(Stored items)

import Literature.NumberTheory.Automorphic.AutomorphicQuotientKernelConvolution
import Literature.NumberTheory.Automorphic.AdelicGroupDataQuotientSubgroupProduct
import HarnessLib

/-!
# The kernel of `R(f)` as an integral over `A_G` of a sum over `G(K)`:
`K_f(x̃, ỹH) = κ ∫_{A_G} Σ_{γ ∈ G(K)} f(x̃ γ⁻¹ a⁻¹ ỹ⁻¹) da` and, on the diagonal,
`K_Φ(x, x) = κ Σ_{γ ∈ G(K)} ∫_{A_G} Φ(a⁻¹ x̃ γ x̃⁻¹) da`
(Gelbart, *Automorphic forms on adele groups* (1975), (9.7), (9.20):
`K(x, y) = Σ_{γ ∈ G_ℚ} f(x⁻¹ γ y)`; (9.12), Remark 9.23: the sum over `G_ℚ` on the diagonal;
Bump (1997), Prop. 2.3.1: `∫_{Γ\G/Z⁺} ∫_{Z⁺} Σ_γ f(h) φ(g⁻¹ γ h u) du dh`)

Topic `NumberTheory/Automorphic`; theorems only (no definition, no named fact, no instance
visible to importers).

Fourth layer of the inline (D-0026) decomposition of the named fact
`Literature.NumberTheory.Automorphic.strong_multiplicity_one_quaternionUnits` (Gelbart (1975),
Thm. 10.5 (ii), proved in the source by the simple trace formula (10.14) = Remark 9.23 on the
compact quotient of `D^×`). The first layers realised `R(f)` as the integral operator with kernel
`c⁻¹ K_f`, `K_f(x̃, ỹH) = ∫_H f(x̃ h⁻¹ ỹ⁻¹) dρ(h)` for the Haar measure `ρ` of the closed subgroup
`H = A_G · G(K)` (`AutomorphicQuotientKernel`), and proved
`Σ_i ‖R(f) e_i‖² = c⁻¹ ∫_X K_{f ⋆ f^*}(x, x) dμ(x)` (`AutomorphicQuotientKernelConvolution`);
`AdelicGroupDataQuotientSubgroupProduct` proved `H ≅ A_G × G(K)` and
`∫_H F dρ = κ ∫_{A_G} Σ_{γ ∈ G(K)} F(a γ) dα` for `F ≥ 0`. Here the two are combined, for an
adelic group datum `𝒢` with a continuous central retraction `θ`, discrete countable `G(K)`, a
Haar measure `ρ` on `H` and a Haar measure `α` on `A_G`:

* `AdelicGroupData.isHaarMeasure_map_mul_prod_count`,
  `AdelicGroupData.exists_eq_smul_map_mul_prod_count` — the pushforward of `α ⊗ (counting)` under
  `(a, γ) ↦ a γ` is a Haar measure on `H`, and **`ρ = κ • ((a, γ) ↦ a γ)_* (α ⊗ counting)`** for
  some `κ > 0` (the measure-level form of the product decomposition; Mathlib
  `isMulLeftInvariant_eq_smul`);
* `AdelicGroupData.integral_quotientSubgroup_eq_smul_integral_tsum`,
  `AdelicGroupData.integral_quotientSubgroup_eq_smul_tsum_integral` — **Bochner versions**: for a
  Banach-valued `F` on `H` with `(a, γ) ↦ F(a γ)` integrable for `α ⊗ counting`,
  `∫_H F dρ = κ • ∫_{A_G} Σ_γ F(a γ) dα = κ • Σ_γ ∫_{A_G} F(a γ) dα`;
* `AdelicGroupData.integrable_comp_mul_of_continuous` — the hypothesis holds for `F` continuous
  with compact support on `H`, in particular for `h ↦ f(x̃ h⁻¹ ỹ⁻¹)`, `f ∈ C_c(G(𝔸_K))`;
* `AdelicGroupData.cosetKernel_mk_eq_smul_integral_tsum` — **the kernel as `∫_{A_G} Σ_γ`**:
  `K_f(x̃, ỹH) = κ • ∫_{A_G} Σ_{γ ∈ G(K)} f(x̃ γ⁻¹ a⁻¹ ỹ⁻¹) dα(a)`
  (Gelbart (9.20): `K(x, y) = Σ_{γ ∈ G_ℚ} f(x⁻¹ γ y)`, with the integral over `Z_∞⁺` made
  explicit as in Bump Prop. 2.3.1);
* `AdelicGroupData.quotientKernel_mk_mk_eq_smul_tsum_integral` — **on the diagonal**,
  `K_Φ(x̃H, x̃H) = κ • Σ_{γ ∈ G(K)} ∫_{A_G} Φ(a⁻¹ · x̃ γ x̃⁻¹) dα(a)` (reindex `γ ↦ γ⁻¹`, `A_G` is
  central): the sum over the rational points that the geometric side of the trace formula
  rearranges by conjugacy classes (Gelbart (9.12)–(9.13), Remark 9.23 — the next layer).

## Design notes

* No definition is introduced: the constant `κ` is carried as the hypothesis
  `hκ : ρ = κ • Measure.map (…) (α.prod count)` produced once by
  `exists_eq_smul_map_mul_prod_count`, so that the identities are plain equalities.
* Measurable structures: `[MeasurableSpace 𝒢.Adelic] [BorelSpace 𝒢.Adelic]` as in the previous
  layers; `A_G`, `G(K)`, `H` carry the subtype structures.

## References

* S. Gelbart, *Automorphic forms on adele groups*, Ann. of Math. Studies 83 (1975), §9 (9.7),
  (9.12), (9.20), Remark 9.23 [Gelbart1975].
* D. Bump, *Automorphic Forms and Representations* (1997), Prop. 2.3.1 (proof) [Bump1997].
* A. Weil, *Basic Number Theory* (1967), Ch. IV §4 [WeilBNT1967].
-/

noncomputable section

open MeasureTheory Measure Set Filter Topology CompactlySupported
open Literature.MeasureTheory.Group
open scoped ENNReal NNReal Pointwise

namespace Literature.NumberTheory.Automorphic

-- the coset space carries the Borel σ-algebra supplied by the user, not the quotient σ-algebra
attribute [-instance] Quotient.instMeasurableSpace QuotientGroup.measurableSpace

namespace AdelicGroupData

universe u

variable {K : Type} [Field K] [NumberField K] (𝒢 : AdelicGroupData.{u} K)

attribute [local instance] measurableSpaceQuotientForm borelSpaceQuotientForm

/-- The multiplication map `(a, γ) ↦ a γ : A_G × G(K) → H = A_G · G(K)`. [folklore] -/
theorem mulMap_mem (p : 𝒢.center' × 𝒢.arithmeticSubgroup) :
    (p.1 : 𝒢.Adelic) * p.2 ∈ 𝒢.quotientSubgroup :=
  mul_mem (𝒢.center'_le_quotientSubgroup p.1.2) (𝒢.arithmeticSubgroup_le_quotientSubgroup p.2.2)

section Product

variable [LocallyCompactSpace 𝒢.Adelic] [SecondCountableTopology 𝒢.Adelic] [T2Space 𝒢.Adelic]
  [MeasurableSpace 𝒢.Adelic] [BorelSpace 𝒢.Adelic]
  (hdisc : 𝒢.IsDiscreteRational)
  (θ : 𝒢.Adelic →* 𝒢.Adelic) (hθc : Continuous θ) (hθA : ∀ g, θ g ∈ 𝒢.center')
  (hθa : ∀ a ∈ 𝒢.center', θ a = a) (hθγ : ∀ γ ∈ 𝒢.arithmeticSubgroup, θ γ = 1)
  (α : Measure 𝒢.center')

include hdisc hθc hθA hθa hθγ in
omit [LocallyCompactSpace 𝒢.Adelic] in
/-- **The pushforward of `α ⊗ (counting measure)` under `(a, γ) ↦ a γ` is a Haar measure on
`H = A_G · G(K)`** (it is the image of the product Haar measure under the isomorphism of
topological groups `A_G × G(K) ≃ H` of `quotientSubgroupEquivOfRetraction`). [folklore] -/
theorem isHaarMeasure_map_mul_prod_count [Countable 𝒢.arithmeticSubgroup] [α.IsHaarMeasure]
    [SFinite α] :
    (Measure.map (fun p : 𝒢.center' × 𝒢.arithmeticSubgroup =>
      (⟨(p.1 : 𝒢.Adelic) * p.2, mulMap_mem 𝒢 p⟩ : 𝒢.quotientSubgroup))
      (α.prod count)).IsHaarMeasure := by
  haveI : DiscreteTopology 𝒢.arithmeticSubgroup := hdisc
  haveI : SecondCountableTopology 𝒢.center' := TopologicalSpace.Subtype.secondCountableTopology _
  haveI : SecondCountableTopology 𝒢.arithmeticSubgroup :=
    TopologicalSpace.Subtype.secondCountableTopology _
  haveI : BorelSpace 𝒢.arithmeticSubgroup := Subtype.borelSpace _
  haveI : MeasurableSingletonClass 𝒢.arithmeticSubgroup := inferInstance
  haveI : (count : Measure 𝒢.arithmeticSubgroup).IsHaarMeasure := isHaarMeasure_count_of_discrete
  haveI : BorelSpace (𝒢.center' × 𝒢.arithmeticSubgroup) := Prod.borelSpace
  exact ContinuousMulEquiv.isHaarMeasure_map (α.prod count)
    (quotientSubgroupEquivOfRetraction 𝒢 θ hθA hθa hθγ hθc).symm

include hdisc hθc hθA hθa hθγ in
/-- **`ρ = κ • ((a, γ) ↦ a γ)_* (α ⊗ counting)`** for every Haar measure `ρ` on `H = A_G · G(K)` and
Haar measure `α` on `A_G`, with `κ > 0` (uniqueness of Haar measure on the second countable locally
compact group `H`, Mathlib `isMulLeftInvariant_eq_smul`; the measure-level form of
`exists_lintegral_quotientSubgroup_eq_mul_lintegral_tsum`).
[cite: WeilBNT1967, Ch. IV §4 Cor. 2 of Thm. 5] -/
theorem exists_eq_smul_map_mul_prod_count [Countable 𝒢.arithmeticSubgroup] [α.IsHaarMeasure]
    [SFinite α] (ρ : Measure 𝒢.quotientSubgroup) [ρ.IsHaarMeasure] :
    ∃ κ : ℝ≥0, 0 < κ ∧ ρ = κ • Measure.map (fun p : 𝒢.center' × 𝒢.arithmeticSubgroup =>
      (⟨(p.1 : 𝒢.Adelic) * p.2, mulMap_mem 𝒢 p⟩ : 𝒢.quotientSubgroup)) (α.prod count) := by
  haveI := isHaarMeasure_map_mul_prod_count 𝒢 hdisc θ hθc hθA hθa hθγ α
  haveI : LocallyCompactSpace 𝒢.quotientSubgroup :=
    (isClosed_quotientSubgroup_of_centralRetraction 𝒢 hdisc θ hθc hθA hθa hθγ)
      |>.isClosedEmbedding_subtypeVal.locallyCompactSpace
  haveI : SecondCountableTopology 𝒢.quotientSubgroup :=
    TopologicalSpace.Subtype.secondCountableTopology _
  set π := Measure.map (fun p : 𝒢.center' × 𝒢.arithmeticSubgroup =>
      (⟨(p.1 : 𝒢.Adelic) * p.2, mulMap_mem 𝒢 p⟩ : 𝒢.quotientSubgroup)) (α.prod count) with hπ
  exact ⟨haarScalarFactor ρ π, haarScalarFactor_pos_of_isHaarMeasure ρ π,
    isMulLeftInvariant_eq_smul ρ π⟩

include hθc hθA hθa hθγ in
omit [LocallyCompactSpace 𝒢.Adelic] [T2Space 𝒢.Adelic] in
/-- The multiplication map `A_G × G(K) → H` is a measurable embedding (a homeomorphism onto `H`,
given the central retraction). [folklore] -/
theorem measurableEmbedding_mulMap :
    MeasurableEmbedding fun p : 𝒢.center' × 𝒢.arithmeticSubgroup =>
      (⟨(p.1 : 𝒢.Adelic) * p.2, mulMap_mem 𝒢 p⟩ : 𝒢.quotientSubgroup) := by
  haveI : SecondCountableTopology 𝒢.center' := TopologicalSpace.Subtype.secondCountableTopology _
  haveI : SecondCountableTopology 𝒢.arithmeticSubgroup :=
    TopologicalSpace.Subtype.secondCountableTopology _
  haveI : BorelSpace 𝒢.arithmeticSubgroup := Subtype.borelSpace _
  haveI : BorelSpace (𝒢.center' × 𝒢.arithmeticSubgroup) := Prod.borelSpace
  exact (quotientSubgroupEquivOfRetraction 𝒢 θ hθA hθa hθγ
    hθc).symm.toHomeomorph.measurableEmbedding

variable {E : Type*} [NormedAddCommGroup E]

include hθc hθA hθa hθγ in
omit [LocallyCompactSpace 𝒢.Adelic] in
/-- **`∫_H F dρ = κ • ∫_{A_G} Σ_{γ ∈ G(K)} F(a γ) dα(a)`** (Bochner version of the product
decomposition): for `ρ = κ • ((a, γ) ↦ a γ)_* (α ⊗ counting)` and a Banach-valued `F` on `H` such
that `(a, γ) ↦ F(a γ)` is integrable for `α ⊗ counting`. (Mathlib `integral_map`, `integral_prod`,
`integral_countable` for the counting measure.) [folklore] -/
theorem integral_quotientSubgroup_eq_smul_integral_tsum [NormedSpace ℝ E] [CompleteSpace E]
    [Countable 𝒢.arithmeticSubgroup] [SFinite α] {ρ : Measure 𝒢.quotientSubgroup} {κ : ℝ≥0}
    (hκ : ρ = κ • Measure.map (fun p : 𝒢.center' × 𝒢.arithmeticSubgroup =>
      (⟨(p.1 : 𝒢.Adelic) * p.2, mulMap_mem 𝒢 p⟩ : 𝒢.quotientSubgroup)) (α.prod count))
    {F : 𝒢.quotientSubgroup → E}
    (hF : Integrable (fun p : 𝒢.center' × 𝒢.arithmeticSubgroup =>
      F ⟨(p.1 : 𝒢.Adelic) * p.2, mulMap_mem 𝒢 p⟩) (α.prod count)) :
    ∫ h, F h ∂ρ = κ • ∫ a, ∑' γ : 𝒢.arithmeticSubgroup,
      F ⟨(a : 𝒢.Adelic) * γ, mulMap_mem 𝒢 (a, γ)⟩ ∂α := by
  rw [hκ, integral_smul_nnreal_measure,
    (measurableEmbedding_mulMap 𝒢 θ hθc hθA hθa hθγ).integral_map, integral_prod _ hF]
  congr 1
  refine integral_congr_ae ?_
  filter_upwards [hF.prod_right_ae] with a ha
  rw [integral_countable ha]
  refine tsum_congr fun γ => ?_
  rw [measureReal_def, count_singleton, ENNReal.toReal_one, one_smul]

include hθc hθA hθa hθγ in
omit [LocallyCompactSpace 𝒢.Adelic] in
/-- **`∫_H F dρ = κ • Σ_{γ ∈ G(K)} ∫_{A_G} F(a γ) dα(a)`** (the same with sum and integral
exchanged, Fubini for `α ⊗ counting`). [folklore] -/
theorem integral_quotientSubgroup_eq_smul_tsum_integral [NormedSpace ℝ E] [CompleteSpace E]
    [Countable 𝒢.arithmeticSubgroup] [SFinite α] {ρ : Measure 𝒢.quotientSubgroup} {κ : ℝ≥0}
    (hκ : ρ = κ • Measure.map (fun p : 𝒢.center' × 𝒢.arithmeticSubgroup =>
      (⟨(p.1 : 𝒢.Adelic) * p.2, mulMap_mem 𝒢 p⟩ : 𝒢.quotientSubgroup)) (α.prod count))
    {F : 𝒢.quotientSubgroup → E}
    (hF : Integrable (fun p : 𝒢.center' × 𝒢.arithmeticSubgroup =>
      F ⟨(p.1 : 𝒢.Adelic) * p.2, mulMap_mem 𝒢 p⟩) (α.prod count)) :
    ∫ h, F h ∂ρ = κ • ∑' γ : 𝒢.arithmeticSubgroup, ∫ a,
      F ⟨(a : 𝒢.Adelic) * γ, mulMap_mem 𝒢 (a, γ)⟩ ∂α := by
  rw [hκ, integral_smul_nnreal_measure,
    (measurableEmbedding_mulMap 𝒢 θ hθc hθA hθa hθγ).integral_map, integral_prod_symm _ hF,
    integral_countable hF.integral_prod_right]
  congr 1
  refine tsum_congr fun γ => ?_
  rw [measureReal_def, count_singleton, ENNReal.toReal_one, one_smul]

include hdisc hθc hθA hθa hθγ in
omit [LocallyCompactSpace 𝒢.Adelic] in
/-- **A continuous compactly supported function on `H` is integrable on `A_G × G(K)`**: for `F`
continuous with compact support on `H`, `(a, γ) ↦ F(a γ)` is integrable for `α ⊗ counting` (it is
continuous with compact support on `A_G × G(K) ≅ H`, and `α ⊗ counting` is finite on compact
sets). [folklore] -/
theorem integrable_comp_mul_of_continuous [Countable 𝒢.arithmeticSubgroup] [α.IsHaarMeasure]
    [SFinite α] {F : 𝒢.quotientSubgroup → E} (hFc : Continuous F) (hFs : HasCompactSupport F) :
    Integrable (fun p : 𝒢.center' × 𝒢.arithmeticSubgroup =>
      F ⟨(p.1 : 𝒢.Adelic) * p.2, mulMap_mem 𝒢 p⟩) (α.prod count) := by
  haveI : DiscreteTopology 𝒢.arithmeticSubgroup := hdisc
  haveI : BorelSpace 𝒢.arithmeticSubgroup := Subtype.borelSpace _
  haveI : MeasurableSingletonClass 𝒢.arithmeticSubgroup := inferInstance
  haveI : (count : Measure 𝒢.arithmeticSubgroup).IsHaarMeasure := isHaarMeasure_count_of_discrete
  haveI : SecondCountableTopology 𝒢.center' := TopologicalSpace.Subtype.secondCountableTopology _
  haveI : SecondCountableTopology 𝒢.arithmeticSubgroup :=
    TopologicalSpace.Subtype.secondCountableTopology _
  haveI : BorelSpace (𝒢.center' × 𝒢.arithmeticSubgroup) := Prod.borelSpace
  set e := quotientSubgroupEquivOfRetraction 𝒢 θ hθA hθa hθγ hθc with he
  have hcomp : (fun p : 𝒢.center' × 𝒢.arithmeticSubgroup =>
      F ⟨(p.1 : 𝒢.Adelic) * p.2, mulMap_mem 𝒢 p⟩) = F ∘ e.symm := rfl
  rw [hcomp]
  exact (hFc.comp e.symm.continuous).integrable_of_hasCompactSupport
    (hFs.comp_homeomorph e.symm.toHomeomorph)

end Product

/-- For `f ∈ C_c(G(𝔸_K))`, `x̃, ỹ ∈ G(𝔸_K)` and `H` closed, `h ↦ f(x̃ h⁻¹ ỹ⁻¹)` is continuous with
compact support on `H` (its support is the preimage of the compact `ỹ⁻¹ (supp f)⁻¹ x̃` under the
closed embedding `H ↪ G(𝔸_K)`). [folklore] -/
theorem hasCompactSupport_comp_conj {E : Type*} [NormedAddCommGroup E] [T2Space 𝒢.Adelic]
    (hH : IsClosed (𝒢.quotientSubgroup : Set 𝒢.Adelic))
    {f : 𝒢.Adelic → E} (hfs : HasCompactSupport f) (x₀ y₀ : 𝒢.Adelic) :
    HasCompactSupport fun h : 𝒢.quotientSubgroup => f (x₀ * (h : 𝒢.Adelic)⁻¹ * y₀⁻¹) := by
  set A : Set 𝒢.Adelic := {y₀⁻¹} * (tsupport f)⁻¹ * {x₀} with hA
  have hAc : IsCompact A := (isCompact_singleton.mul hfs.isCompact.inv).mul isCompact_singleton
  refine HasCompactSupport.intro' (hH.isClosedEmbedding_subtypeVal.isCompact_preimage hAc)
    ((hAc.isClosed).preimage continuous_subtype_val) fun h hh => ?_
  have hnot : x₀ * (h : 𝒢.Adelic)⁻¹ * y₀⁻¹ ∉ tsupport f := by
    intro hk
    apply hh
    change (h : 𝒢.Adelic) ∈ A
    refine ⟨y₀⁻¹ * (x₀ * (h : 𝒢.Adelic)⁻¹ * y₀⁻¹)⁻¹, ?_, x₀, rfl, by group⟩
    exact Set.mul_mem_mul rfl (Set.inv_mem_inv.2 hk)
  exact image_eq_zero_of_notMem_tsupport hnot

*Exercise objective:*
Send back an exact copy of only the lines from the line with "Φ(a⁻¹ x̃ γ x̃⁻¹)" up to and including the line with "Fourth layer of" in the data above.

*Written reply:*
`K_Φ(x, x) = κ Σ_{γ ∈ G(K)} ∫_{A_G} Φ(a⁻¹ x̃ γ x̃⁻¹) da`
(Gelbart, *Automorphic forms on adele groups* (1975), (9.7), (9.20):
`K(x, y) = Σ_{γ ∈ G_ℚ} f(x⁻¹ γ y)`; (9.12), Remark 9.23: the sum over `G_ℚ` on the diagonal;
Bump (1997), Prop. 2.3.1: `∫_{Γ\G/Z⁺} ∫_{Z⁺} Σ_γ f(h) φ(g⁻¹ γ h u) du dh`)

Topic `NumberTheory/Automorphic`; theorems only (no definition, no named fact, no instance
visible to importers).

Fourth layer of the inline (D-0026) decomposition of the named fact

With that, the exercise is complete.